[YOUR ASSIGNMENT]: Return the run of lines below that opens with the line containing "i, ‖z i‖ ^ 2) = 1 ∧" and closes with the line containing "obtain ⟨ν₀, ν₁, hν⟩", keeping each one exact.

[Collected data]
▬▬▬
import Mathlib
import Literature.Computability.AlgebraicComplexity.MatrixMultiplicationExponent
import Literature.Computability.AlgebraicComplexity.AlderStrassen
import Summits.MatrixMultiplication.MatrixMultiplication.Theorems.FidelityWitnessesLinearDefectLawStubFreeUnitProduct

/-!
# `FidelityWitnesses.LinearDefectLaw`, line `border-singular-values`: `stub_freeUnitProductDet`

Support file for crux item `stmt-MatrixMultiplication-14039`
(`Summit.MatrixMultiplication.MatrixMultiplication.Theses.FidelityWitnesses.LinearDefectLaw`), line
`border-singular-values` (reshape r2), registered stub `stub_freeUnitProductDet` — THE FREE REGIME
EXTENDED BY ONE RUNG, `r ≤ 2n − 1` for `n ≥ 2`.

Slots: `S a b c` with `a = (κ,ν)` the output slot, `b = (κ,μ)`, `c = (μ,ν)`, all in `Fin n × Fin n`;
`T := matMulTensor ℂ n n n`, `T a b c = [a.1 = b.1 ∧ b.2 = c.1 ∧ a.2 = c.2]`.

* `stub_freeUnitProductDet` — for `2 ≤ n`, `r + 1 ≤ 2n` and EVERY tensor `S` of rank `≤ r` there are
  unit vectors `x y z : Fin n × Fin n → ℂ` with `Σ S a b c · x a · y b · z c = 0` and
  `Σ T a b c · x a · y b · z c = 1`.

Proof. For `r + 2 ≤ 2n` this is the landed sibling `FreeUnitProduct.stub_freeUnitProduct`. In the
remaining case `r = 2n − 1 ≥ n` write `S = Σ_{l < r} w_l ⊗ u_l ⊗ v_l`
(`exists_eq_sum_triad_of_tensorRank_le`) and evaluate on the ROTATED UNIT PRODUCT `x (κ,ν) := p κ q ν`,
`y (κ,μ) := conj (p κ) s μ`, `z (μ,ν) := conj (s μ) conj (q ν)` of unit vectors `p q s : Fin n → ℂ`:
`T ↦ 1` (`ev_matMulTensor`), `S ↦ Σ_l A_l B_l C_l` (`ev_sum_triad`) with
`A_l = Σ_κ (Σ_ν w_l (κ,ν) q ν) p κ` and `B_l = Σ_μ (Σ_κ u_l (κ,μ) conj (p κ)) s μ`.
THE DETERMINANT STEP kills the first `n` factors `A_l`, `l < n`, at once: with two distinct basis
directions `ν₀ ≠ ν₁` (`n ≥ 2`) and the `n × n` matrices `N_ε l κ := w_l (κ, ν_ε)`, some nontrivial
combination `a N₀ + b N₁` has a nonzero kernel vector `p₀` (`exists_combination_mulVec_eq_zero`: if
`N₁` is singular take `(a,b) = (0,1)`, else an eigenvector of `N₁⁻¹ N₀` — `Module.End.exists_eigenvalue`,
`ℂ` algebraically closed); with `q₀ := a e_{ν₀} + b e_{ν₁} ≠ 0` this says `A_l (p₀, q₀) = 0` for all
`l < n`, and the relations survive normalising `p₀`, `q₀` to unit vectors (`exists_unit_mul`). The
remaining `r − n ≤ n − 1 < n` indices give `< n` linear functionals `B_l` in `s`, killed by a unit `s`
(`FreeUnitProduct.exists_unit_orth`). Every summand `A_l B_l C_l` then vanishes.
-/

set_option linter.dupNamespace false

namespace Summit.MatrixMultiplication.MatrixMultiplication.Theorems.LinearDefectLaw.FreeUnitProductDet

open scoped BigOperators ComplexConjugate Matrix
open Literature.Computability.AlgebraicComplexity
open Summit.MatrixMultiplication.MatrixMultiplication.Theorems.LinearDefectLaw.FreeUnitProduct

/-! ## The determinant step -/

/-- Two complex `n × n` matrices, `0 < n`, have a nontrivial linear combination `a N₀ + b N₁` with a
nonzero kernel vector: if `N₁` is singular take `(a, b) = (0, 1)` (`Matrix.exists_mulVec_eq_zero_iff`),
otherwise `(1, -c)` with `c` an eigenvalue of `N₁⁻¹ N₀` (`Module.End.exists_eigenvalue`). -/
theorem exists_combination_mulVec_eq_zero {n : ℕ} (hn : 0 < n) (N₀ N₁ : Matrix (Fin n) (Fin n) ℂ) :
    ∃ (a b : ℂ) (v : Fin n → ℂ), (a ≠ 0 ∨ b ≠ 0) ∧ v ≠ 0 ∧ (a • N₀ + b • N₁) *ᵥ v = 0 := by
  by_cases h : N₁.det = 0
  · obtain ⟨v, hv, hv0⟩ := Matrix.exists_mulVec_eq_zero_iff.2 h
    exact ⟨0, 1, v, Or.inr one_ne_zero, hv, by rw [zero_smul, zero_add, one_smul, hv0]⟩
  · have hU : IsUnit N₁.det := isUnit_iff_ne_zero.2 h
    haveI : Nonempty (Fin n) := ⟨⟨0, hn⟩⟩
    obtain ⟨c, hc⟩ := Module.End.exists_eigenvalue (Matrix.toLin' (N₁⁻¹ * N₀))
    obtain ⟨v, hv⟩ := hc.exists_hasEigenvector
    have hv1 : (N₁⁻¹ * N₀) *ᵥ v = c • v := by
      have h2 := hv.apply_eq_smul
      rwa [Matrix.toLin'_apply] at h2
    have hv2 : N₀ *ᵥ v = c • N₁ *ᵥ v := by
      have h3 : N₁ *ᵥ ((N₁⁻¹ * N₀) *ᵥ v) = N₀ *ᵥ v := by
        rw [Matrix.mulVec_mulVec, Matrix.mul_nonsing_inv_cancel_left N₁ N₀ hU]
      rw [← h3, hv1, Matrix.mulVec_smul]
    refine ⟨1, -c, v, Or.inl one_ne_zero, hv.2, ?_⟩
    rw [Matrix.add_mulVec, Matrix.smul_mulVec, Matrix.smul_mulVec, one_smul, hv2, neg_smul,
      add_neg_cancel]

/-- A nonzero vector of `ℂⁿ` has a unit multiple (`Σ_κ ‖c v κ‖² = 1` for `c = 1/√(Σ‖v κ‖²)`). -/
theorem exists_unit_mul {n : ℕ} {v : Fin n → ℂ} (hv : v ≠ 0) :
    ∃ c : ℂ, ∑ κ, ‖c * v κ‖ ^ 2 = 1 := by
  have hpos : 0 < ∑ κ, ‖v κ‖ ^ 2 := by
    obtain ⟨κ, hκ⟩ : ∃ κ, v κ ≠ 0 := by
      by_contra h
      push Not at h
      exact hv (funext h)
    exact lt_of_lt_of_le (by positivity) (Finset.single_le_sum (f := fun κ => ‖v κ‖ ^ 2)
      (fun i _ => by positivity) (Finset.mem_univ κ))
  set N : ℝ := Real.sqrt (∑ κ, ‖v κ‖ ^ 2) with hN
  have hNpos : 0 < N := Real.sqrt_pos.2 hpos
  have hN2 : N ^ 2 = ∑ κ, ‖v κ‖ ^ 2 := Real.sq_sqrt hpos.le
  refine ⟨((N : ℂ))⁻¹, ?_⟩
  have h : ∀ κ, ‖((N : ℂ))⁻¹ * v κ‖ ^ 2 = ‖v κ‖ ^ 2 / N ^ 2 := fun κ => by
    rw [norm_mul, norm_inv, Complex.norm_real, Real.norm_of_nonneg hNpos.le, mul_pow, inv_pow]
    ring
  simp only [h]
  rw [← Finset.sum_div, ← hN2]
  exact div_self (pow_pos hNpos 2).ne'

/-! ## The stub -/

/-- stub `stub_freeUnitProductDet` of line `border-singular-values` (reshape r2) for crux
`LinearDefectLaw` (stmt-MatrixMultiplication-14039): for n ≥ 2 and r ≤ 2n − 1 every rank-≤ r tensor is
annihilated by a rotated unit product of ⟨n,n,n⟩ (kernel counting plus one determinant). Precisely: for
`2 ≤ n`, `r + 1 ≤ 2n` and `tensorRank S ≤ r` there are unit vectors `x y z : Fin n × Fin n → ℂ` with
`Σ S a b c x a y b z c = 0` and `Σ ⟨n,n,n⟩ a b c x a y b z c = 1`; the witnesses are `x = p ⊗ q`,
`y = p̄ ⊗ s`, `z = s̄ ⊗ q̄` with `(p, q)` a unit solution of the `n` bilinear equations `A_l = 0`, `l < n`
(one singular combination of two `n × n` matrices) and `s` a unit vector in the common kernel of the
`< n` functionals `B_l`, `l ≥ n`. -/
theorem stub_freeUnitProductDet :
    ∀ (n r : ℕ) (S : Fin n × Fin n → Fin n × Fin n → Fin n × Fin n → ℂ), 2 ≤ n → r + 1 ≤ 2 * n →
      tensorRank S ≤ r →
      ∃ x y z : Fin n × Fin n → ℂ, (∑ i, ‖x i‖ ^ 2) = 1 ∧ (∑ i, ‖y i‖ ^ 2) = 1 ∧ (∑ i, ‖z i‖ ^ 2) = 1 ∧
        (∑ a, ∑ b, ∑ c, S a b c * x a * y b * z c) = 0 ∧
        (∑ a, ∑ b, ∑ c, matMulTensor ℂ n n n a b c * x a * y b * z c) = 1 := by
  intro n r S h2n hr hS
  -- below the old window: the sibling stub
  by_cases hr2 : r + 2 ≤ 2 * n
  · exact stub_freeUnitProduct n r S hr2 hS
  -- the new rung `r = 2n - 1 ≥ n`
  have hn : 0 < n := by omega
  have hnr : n ≤ r := by omega
  obtain ⟨w, u, v, hS'⟩ := exists_eq_sum_triad_of_tensorRank_le hS
  -- two distinct basis directions
  haveI : Nontrivial (Fin n) := Fin.nontrivial_iff_two_le.2 h2n
  obtain ⟨ν₀, ν₁, hν⟩ := exists_pair_ne (Fin n)
  -- THE DETERMINANT STEP: a nontrivial combination of `N_ε i κ := w_i (κ, ν_ε)` with a kernel vector
  obtain ⟨a, b, p₀, hab, hp₀, hker⟩ := exists_combination_mulVec_eq_zero hn
    (Matrix.of fun (i : Fin n) (κ : Fin n) => w (Fin.castLE hnr i) (κ, ν₀))
    (Matrix.of fun (i : Fin n) (κ : Fin n) => w (Fin.castLE hnr i) (κ, ν₁))
  -- `q₀ := a e_{ν₀} + b e_{ν₁} ≠ 0`
  obtain ⟨q₀, hq₀, hq₀sum⟩ : ∃ q₀ : Fin n → ℂ, q₀ ≠ 0 ∧
      ∀ f : Fin n → ℂ, ∑ ν, f ν * q₀ ν = a * f ν₀ + b * f ν₁ := by
    refine ⟨Pi.single ν₀ a + Pi.single ν₁ b, fun h => ?_, fun f => ?_⟩
    · have h0 : a = 0 := by
        have := congr_fun h ν₀
        rwa [Pi.add_apply, Pi.single_eq_same, Pi.single_eq_of_ne hν, add_zero, Pi.zero_apply] at this
      have h1 : b = 0 := by
        have := congr_fun h ν₁
        rwa [Pi.add_apply, Pi.single_eq_same, Pi.single_eq_of_ne hν.symm, zero_add, Pi.zero_apply]
          at this
      exact hab.elim (fun ha => ha h0) fun hb => hb h1
    · simp only [Pi.add_apply, mul_add, Finset.sum_add_distrib]
      rw [Fintype.sum_eq_single ν₀ (fun ν hν' => by rw [Pi.single_eq_of_ne hν', mul_zero]),
        Fintype.sum_eq_single ν₁ (fun ν hν' => by rw [Pi.single_eq_of_ne hν', mul_zero]),
        Pi.single_eq_same, Pi.single_eq_same]
      ring
  -- normalise `p₀`, `q₀`
  obtain ⟨cp, hcp⟩ := exists_unit_mul hp₀
  obtain ⟨cq, hcq⟩ := exists_unit_mul hq₀
  obtain ⟨p, hp, hpdef⟩ : ∃ p : Fin n → ℂ, ∑ κ, ‖p κ‖ ^ 2 = 1 ∧ ∀ κ, p κ = cp * p₀ κ :=
    ⟨fun κ => cp * p₀ κ, hcp, fun _ => rfl⟩
  obtain ⟨q, hq, hqdef⟩ : ∃ q : Fin n → ℂ, ∑ ν, ‖q ν‖ ^ 2 = 1 ∧ ∀ ν, q ν = cq * q₀ ν :=
    ⟨fun ν => cq * q₀ ν, hcq, fun _ => rfl⟩
  -- `A_l = 0` for `l < n`
  have hpker : ∀ l : Fin r, l.val < n → ∑ κ, (∑ ν, w l (κ, ν) * q ν) * p κ = 0 := by
    intro l hl
    have he : Fin.castLE hnr ⟨l.val, hl⟩ = l := Fin.ext rfl
    have h0 := congr_fun hker ⟨l.val, hl⟩
    simp only [Matrix.mulVec, dotProduct, Matrix.add_apply, Matrix.smul_apply, Matrix.of_apply,
      smul_eq_mul, Pi.zero_apply] at h0
    rw [he] at h0
    -- `h0 : ∑ κ, (a * w l (κ, ν₀) + b * w l (κ, ν₁)) * p₀ κ = 0`
    have h1 : ∑ κ, (∑ ν, w l (κ, ν) * q ν) * p κ =
        cq * cp * ∑ κ, (a * w l (κ, ν₀) + b * w l (κ, ν₁)) * p₀ κ := by
      rw [Finset.mul_sum]
      refine Finset.sum_congr rfl fun κ _ => ?_
      have h2 : ∑ ν, w l (κ, ν) * q ν = cq * (a * w l (κ, ν₀) + b * w l (κ, ν₁)) := by
        rw [← hq₀sum fun ν => w l (κ, ν), Finset.mul_sum]
        exact Finset.sum_congr rfl fun ν _ => by rw [hqdef]; ring
      rw [h2, hpdef]
      ring
    rw [h1, h0, mul_zero]
  -- `s`: a unit vector killing the functionals `B_l`, `n ≤ l` (at most `r - n ≤ n - 1` of them)
  have hcard₂ : Fintype.card {l : Fin r // ¬(l.val < n)} < n := by
    have h := Fintype.card_le_of_injective
      (fun l : {l : Fin r // ¬(l.val < n)} =>
        (⟨l.1.val - n, by have := l.2; have := l.1.isLt; omega⟩ : Fin (r - n)))
      (fun l₁ l₂ h => by
        have h' : l₁.1.val - n = l₂.1.val - n := congrArg Fin.val h
        have h₁ := l₁.2
        have h₂ := l₂.2
        exact Subtype.ext (Fin.ext (by omega)))
    rw [Fintype.card_fin] at h
    omega
  obtain ⟨s, hs, hsker⟩ := exists_unit_orth hcard₂
    (fun (l : {l : Fin r // ¬(l.val < n)}) μ => ∑ κ, u l.1 (κ, μ) * conj (p κ))
  -- the rotated unit product `x = p ⊗ q`, `y = p̄ ⊗ s`, `z = s̄ ⊗ q̄`
  have h1 : ∑ a : Fin n × Fin n, ‖p a.1 * q a.2‖ ^ 2 = 1 :=
    sum_norm_sq_eq_one _ p q (fun a => norm_mul _ _) hp hq
  have h2 : ∑ b : Fin n × Fin n, ‖conj (p b.1) * s b.2‖ ^ 2 = 1 :=
    sum_norm_sq_eq_one _ p s (fun b => by rw [norm_mul, Complex.norm_conj]) hp hs
  have h3 : ∑ c : Fin n × Fin n, ‖conj (s c.1) * conj (q c.2)‖ ^ 2 = 1 :=
    sum_norm_sq_eq_one _ s q (fun c => by rw [norm_mul, Complex.norm_conj, Complex.norm_conj]) hs hq
  have h4 : ∑ a, ∑ b, ∑ c, S a b c * (p a.1 * q a.2) * (conj (p b.1) * s b.2) *
      (conj (s c.1) * conj (q c.2)) = 0 := by
    rw [hS', ev_sum_triad]
    refine Finset.sum_eq_zero fun l _ => ?_
    by_cases hl : l.val < n
    · -- `A_l = 0`
      have hA : ∑ a : Fin n × Fin n, w l a * (p a.1 * q a.2) = ∑ κ, (∑ ν, w l (κ, ν) * q ν) * p κ := by
        rw [Fintype.sum_prod_type]
        refine Finset.sum_congr rfl fun κ _ => ?_
        rw [Finset.sum_mul]
        exact Finset.sum_congr rfl fun ν _ => by ring
      rw [hA, hpker l hl, zero_mul, zero_mul]
    · -- `B_l = 0`
      have hB : ∑ b : Fin n × Fin n, u l b * (conj (p b.1) * s b.2) =
          ∑ μ, (∑ κ, u l (κ, μ) * conj (p κ)) * s μ := by
        rw [Fintype.sum_prod_type, Finset.sum_comm]
        refine Finset.sum_congr rfl fun μ _ => ?_
        rw [Finset.sum_mul]
        exact Finset.sum_congr rfl fun κ _ => by ring
      have h0 : ∑ μ, (∑ κ, u l (κ, μ) * conj (p κ)) * s μ = 0 := hsker ⟨l, hl⟩
      rw [hB, h0, mul_zero, zero_mul]
  have hpC : ∑ κ, (‖p κ‖ : ℂ) ^ 2 = 1 := by exact_mod_cast hp
  have hqC : ∑ ν, (‖q ν‖ : ℂ) ^ 2 = 1 := by exact_mod_cast hq
  have hsC : ∑ μ, (‖s μ‖ : ℂ) ^ 2 = 1 := by exact_mod_cast hs
  have h5 : ∑ a, ∑ b, ∑ c, matMulTensor ℂ n n n a b c * (p a.1 * q a.2) * (conj (p b.1) * s b.2) *
      (conj (s c.1) * conj (q c.2)) = 1 := by
    calc _ = ∑ a : Fin n × Fin n, ∑ μ : Fin n,
          p a.1 * q a.2 * (conj (p a.1) * s μ) * (conj (s μ) * conj (q a.2)) :=
          ev_matMulTensor (fun a => p a.1 * q a.2) (fun b => conj (p b.1) * s b.2)
            (fun c => conj (s c.1) * conj (q c.2))
      _ = ∑ a : Fin n × Fin n, ∑ μ : Fin n, (‖p a.1‖ : ℂ) ^ 2 * (‖q a.2‖ : ℂ) ^ 2 * (‖s μ‖ : ℂ) ^ 2 := by
          refine Finset.sum_congr rfl fun a _ => Finset.sum_congr rfl fun μ _ => ?_
          rw [← Complex.mul_conj', ← Complex.mul_conj', ← Complex.mul_conj']
          ring
      _ = (∑ κ, (‖p κ‖ : ℂ) ^ 2) * (∑ ν, (‖q ν‖ : ℂ) ^ 2) * ∑ μ, (‖s μ‖ : ℂ) ^ 2 := by
          rw [Fintype.sum_prod_type, Finset.sum_mul_sum]
          simp_rw [Finset.sum_mul, Finset.mul_sum]
      _ = 1 := by rw [hpC, hqC, hsC, one_mul, one_mul]
  exact ⟨fun a => p a.1 * q a.2, fun b => conj (p b.1) * s b.2, fun c => conj (s c.1) * conj (q c.2),
    h1, h2, h3, h4, h5⟩

end Summit.MatrixMultiplication.MatrixMultiplication.Theorems.LinearDefectLaw.FreeUnitProductDet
▬▬▬
[EXPECTED OUTPUT]:
      ∃ x y z : Fin n × Fin n → ℂ, (∑ i, ‖x i‖ ^ 2) = 1 ∧ (∑ i, ‖y i‖ ^ 2) = 1 ∧ (∑ i, ‖z i‖ ^ 2) = 1 ∧
        (∑ a, ∑ b, ∑ c, S a b c * x a * y b * z c) = 0 ∧
        (∑ a, ∑ b, ∑ c, matMulTensor ℂ n n n a b c * x a * y b * z c) = 1 := by
  intro n r S h2n hr hS
  -- below the old window: the sibling stub
  by_cases hr2 : r + 2 ≤ 2 * n
  · exact stub_freeUnitProduct n r S hr2 hS
  -- the new rung `r = 2n - 1 ≥ n`
  have hn : 0 < n := by omega
  have hnr : n ≤ r := by omega
  obtain ⟨w, u, v, hS'⟩ := exists_eq_sum_triad_of_tensorRank_le hS
  -- two distinct basis directions
  haveI : Nontrivial (Fin n) := Fin.nontrivial_iff_two_le.2 h2n
  obtain ⟨ν₀, ν₁, hν⟩ := exists_pair_ne (Fin n)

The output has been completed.